Asia

Indonesian bootleg alcohol poisons dozens in weeks

Body of a man who died from tainted alcohol is carried into an ambulance in Cicalengka Image copyright Reuters
Image caption The body of a man who died from tainted alcohol is carried into an ambulance in Cicalengka

At least 45 people have died and dozens more are being treated in hospitals in Indonesia after drinking illegally produced alcohol.

The death toll is likely to rise, with fatalities recorded in several provinces in recent days, police said.

Spirits bought on the black market in the Muslim-majority country can contain lethal amounts of methanol.

Police are conducting raids on properties across the country and at least nine people have been arrested.

Some 100 people are believed to have consumed the bootleg alcohol, police said on Tuesday, with many of them in critical condition in hospital.

State of emergency

The deaths were recorded in Indonesia's capital, Jakarta, West Java and in the eastern province of Papua.

Authorities in Bandung, a major city in West Java, and its surrounding area east of Jakarta have declared a state of emergency, AFP news agency reports.
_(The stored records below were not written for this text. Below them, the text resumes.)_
/-- The prime zeta bound: for `0 < α ≤ 1` and any `M`,
`∑_{p ≤ M} p^{-1-α} ≤ log(1/α) + 9`. [folklore] -/
theorem sum_primesLE_rpow_le {α : ℝ} (hα : 0 < α) (hα1 : α ≤ 1) (M : ℕ) :
    ∑ p ∈ Nat.primesLE M, (p : ℝ) ^ (-(1 + α)) ≤ Real.log (1 / α) + 9 := by
  have hlog3 : 1 < Real.log 3 := Literature.NumberTheory.LFunctions.MertensBound.one_lt_log_three
  have hlog3pos : 0 < Real.log 3 := by linarith
  have hlog4 : Real.log 4 < 2 := by
    have h2 : Real.log 4 = 2 * Real.log 2 := by
      rw [show (4:ℝ) = 2^2 by norm_num, Real.log_pow]; ring
    have := Real.log_two_lt_d9
    linarith
  -- main case: `β ≤ 1/log 3`, with `w = exp(1/β) ≥ 3` and `σ_w = 1 + β`
  have main : ∀ β : ℝ, 0 < β → β ≤ 1 / Real.log 3 →
      ∑ p ∈ Nat.primesLE M, (p : ℝ) ^ (-(1 + β)) ≤ Real.log (1 / β) + 8 := by
    intro β hβ hβs
    set w : ℝ := Real.exp (1 / β) with hw
    have h3β : Real.log 3 ≤ 1 / β := (le_one_div hβ hlog3pos).mp hβs
    have hw3 : 3 ≤ w := by
      calc (3 : ℝ) = Real.exp (Real.log 3) := (Real.exp_log (by norm_num)).symm
        _ ≤ w := Real.exp_le_exp.mpr h3β
    have hσ : sigmaX w = 1 + β := by
      simp only [sigmaX, hw, Real.log_exp, one_div_one_div]
    have hsplit : ∑ p ∈ Nat.primesLE M, (p : ℝ) ^ (-(1 + β)) =
        ∑ p ∈ (Nat.primesLE M).filter (fun p : ℕ => w < p), (p : ℝ) ^ (-(1 + β)) +
          ∑ p ∈ (Nat.primesLE M).filter (fun p : ℕ => ¬ w < p), (p : ℝ) ^ (-(1 + β)) :=
      (Finset.sum_filter_add_sum_filter_not _ (fun p : ℕ => w < p) _).symm
    rw [hsplit]
    have htail : ∑ p ∈ (Nat.primesLE M).filter (fun p : ℕ => w < p), (p : ℝ) ^ (-(1 + β)) ≤
        2 * Real.log 4 := by
      have := sum_tail_rpow_neg_sigmaX_le hw3 M
      rwa [hσ] at this
    have hhead : ∑ p ∈ (Nat.primesLE M).filter (fun p : ℕ => ¬ w < p), (p : ℝ) ^ (-(1 + β)) ≤
        Real.log (1 / β) + 4 := by
      have hsub : (Nat.primesLE M).filter (fun p : ℕ => ¬ w < p) ⊆ Nat.primesLE ⌊w⌋₊ := by
        intro p hp
        simp only [Finset.mem_filter, Nat.mem_primesLE, not_lt] at hp ⊢
        exact ⟨Nat.le_floor hp.2, hp.1.2⟩
      calc ∑ p ∈ (Nat.primesLE M).filter (fun p : ℕ => ¬ w < p), (p : ℝ) ^ (-(1 + β))
          ≤ ∑ p ∈ Nat.primesLE ⌊w⌋₊, (p : ℝ) ^ (-(1 + β)) :=
            Finset.sum_le_sum_of_subset_of_nonneg hsub fun p _ _ => by positivity
        _ ≤ ∑ p ∈ Nat.primesLE ⌊w⌋₊, (1 : ℝ) / p := by
            refine Finset.sum_le_sum fun p hp => ?_
            rw [Nat.mem_primesLE] at hp
            have h1 : (p : ℝ) ^ (-(1 + β)) ≤ (p : ℝ) ^ (-1 : ℝ) :=
              Real.rpow_le_rpow_of_exponent_le (by exact_mod_cast hp.2.one_lt.le) (by linarith)
            rwa [Real.rpow_neg_one, ← one_div] at h1
        _ ≤ Real.log (Real.log w) + 4 := sum_primesLE_inv_le hw3
        _ = Real.log (1 / β) + 4 := by simp only [hw, Real.log_exp]
    linarith
  rcases le_or_gt α (1 / Real.log 3) with hs | hs
  · linarith [main α hα hs]
  · have hβ : 0 < 1 / Real.log 3 := by positivity
    have h := main (1 / Real.log 3) hβ le_rfl
    have hmono : ∑ p ∈ Nat.primesLE M, (p : ℝ) ^ (-(1 + α)) ≤
        ∑ p ∈ Nat.primesLE M, (p : ℝ) ^ (-(1 + 1 / Real.log 3)) := by
      refine Finset.sum_le_sum fun p hp => ?_
      rw [Nat.mem_primesLE] at hp
      exact Real.rpow_le_rpow_of_exponent_le (by exact_mod_cast hp.2.one_lt.le) (by linarith)
    have h1 : Real.log (1 / (1 / Real.log 3)) ≤ 1 := by
      rw [one_div_one_div]
      have := Real.log_le_sub_one_of_pos hlog3pos
      have h3 : Real.log 3 < 2 := by
        have := Real.log_lt_sub_one_of_pos (by norm_num : (0:ℝ) < 3) (by norm_num); linarith
      linarith
    have hlα : 0 ≤ Real.log (1 / α) := Real.log_nonneg (by rw [le_div_iff₀ hα]; linarith)
    linarith


/-! ### Explicit bounds on `G` -/

variable {x : ℝ}

/-- On the `1`-line: `‖G(1+iy)‖ ≤ e⁵ · log x · e^{-𝔻(g, n^{iy}; x)²}` (`x ≥ 3`, `N = ⌊x⌋`). [folklore] -/
theorem norm_G_one_line_le (hg : ∀ m n, g (m * n) = g m * g n) (hg1 : g 1 = 1)
    (hgb : ∀ n, ‖g n‖ ≤ 1) (hx : 3 ≤ x) (y : ℝ) :
    ‖LSeries (smoothCut g ⌊x⌋₊) (1 + y * I)‖ ≤
      Real.exp 5 * Real.log x *
        Real.exp (-Sieve.pretentiousDistSq g (fun n : ℕ => (n : ℂ) ^ ((y : ℂ) * I)) x) := by
  have hL : 0 < Real.log x := Real.log_pos (by linarith)
  have h := norm_LSeries_smoothCut_le (N := ⌊x⌋₊) hg hg1 hgb (s := 1 + y * I) (by simp)
  refine h.trans ?_
  have hs : (1 : ℂ) + y * I = 1 + (y : ℂ) * I := rfl
  have hneg : ∀ p : ℕ, (g p * (p : ℂ) ^ (-(1 + (y : ℂ) * I))).re = (g p * (p : ℂ) ^ (-((1 : ℂ) + y * I))).re :=
    fun p => rfl
  rw [show ∑ p ∈ Nat.primesBelow (⌊x⌋₊ + 1), (g p * (p : ℂ) ^ (-((1 : ℂ) + y * I))).re =
      ∑ p ∈ Nat.primesLE ⌊x⌋₊, (1 : ℝ) / p - Sieve.pretentiousDistSq g (fun n : ℕ => (n : ℂ) ^ ((y : ℂ) * I)) x
      from sum_re_eq_sub_pretentiousDistSq x y]
  have hM := sum_primesLE_inv_le hx
  calc Real.exp (∑ p ∈ Nat.primesLE ⌊x⌋₊, (1 : ℝ) / p -
          Sieve.pretentiousDistSq g (fun n : ℕ => (n : ℂ) ^ ((y : ℂ) * I)) x + 1)
      ≤ Real.exp ((Real.log (Real.log x) + 4) -
          Sieve.pretentiousDistSq g (fun n : ℕ => (n : ℂ) ^ ((y : ℂ) * I)) x + 1) := by
        apply Real.exp_le_exp.mpr; linarith
    _ = Real.exp 5 * Real.log x *
        Real.exp (-Sieve.pretentiousDistSq g (fun n : ℕ => (n : ℂ) ^ ((y : ℂ) * I)) x) := by
        rw [show Real.log (Real.log x) + 4 - Sieve.pretentiousDistSq g (fun n : ℕ => (n : ℂ) ^ ((y : ℂ) * I)) x + 1
            = 5 + Real.log (Real.log x) + -Sieve.pretentiousDistSq g (fun n : ℕ => (n : ℂ) ^ ((y : ℂ) * I)) x by ring,
          Real.exp_add, Real.exp_add, Real.exp_log hL]

/-- The real parts on `Re s = 1 + α`, summed: `≤ min(log log x + 4, log(1/α) + 9)`. [folklore] -/
theorem sum_re_le_of_pos (hgb : ∀ n, ‖g n‖ ≤ 1) (hx : 3 ≤ x) {α : ℝ} (hα : 0 < α) (hα1 : α ≤ 1)
    (y : ℝ) :
    ∑ p ∈ Nat.primesBelow (⌊x⌋₊ + 1), (g p * (p : ℂ) ^ (-((1 : ℂ) + α + y * I))).re ≤
      min (Real.log (Real.log x) + 4) (Real.log (1 / α) + 9) := by
  have h1 : ∑ p ∈ Nat.primesBelow (⌊x⌋₊ + 1), (g p * (p : ℂ) ^ (-((1 : ℂ) + α + y * I))).re ≤
      ∑ p ∈ Nat.primesLE ⌊x⌋₊, (p : ℝ) ^ (-(1 + α)) := by
    rw [show Nat.primesBelow (⌊x⌋₊ + 1) = Nat.primesLE ⌊x⌋₊ from rfl]
    refine Finset.sum_le_sum fun p hp => ?_
    rw [Nat.mem_primesLE] at hp
    have := re_mul_cpow_le hgb hp.2.pos ((1 : ℂ) + α + y * I)
    simpa using this
  refine h1.trans (le_min ?_ (sum_primesLE_rpow_le hα hα1 _))
  refine le_trans (Finset.sum_le_sum fun p hp => ?_) (sum_primesLE_inv_le hx)
  rw [Nat.mem_primesLE] at hp
  have h2 : (p : ℝ) ^ (-(1 + α)) ≤ (p : ℝ) ^ (-1 : ℝ) :=
    Real.rpow_le_rpow_of_exponent_le (by exact_mod_cast hp.2.one_lt.le) (by linarith)
  rwa [Real.rpow_neg_one, ← one_div] at h2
It is the country's worst liquor poisoning crisis in years.

Indonesia's commercial alcohol producers separate the methanol from their products, as it can be fatal in even tiny amounts.

It is not the first time, however, that bootleg liquor has claimed lives in the poorly regulated markets of Indonesia.

In 2016, at least 24 people died after consuming spirits sold illegally and made from ethanol, water and fruit.

At New Year celebrations in 2014, more than a dozen Indonesians died after drinking a similar cocktail.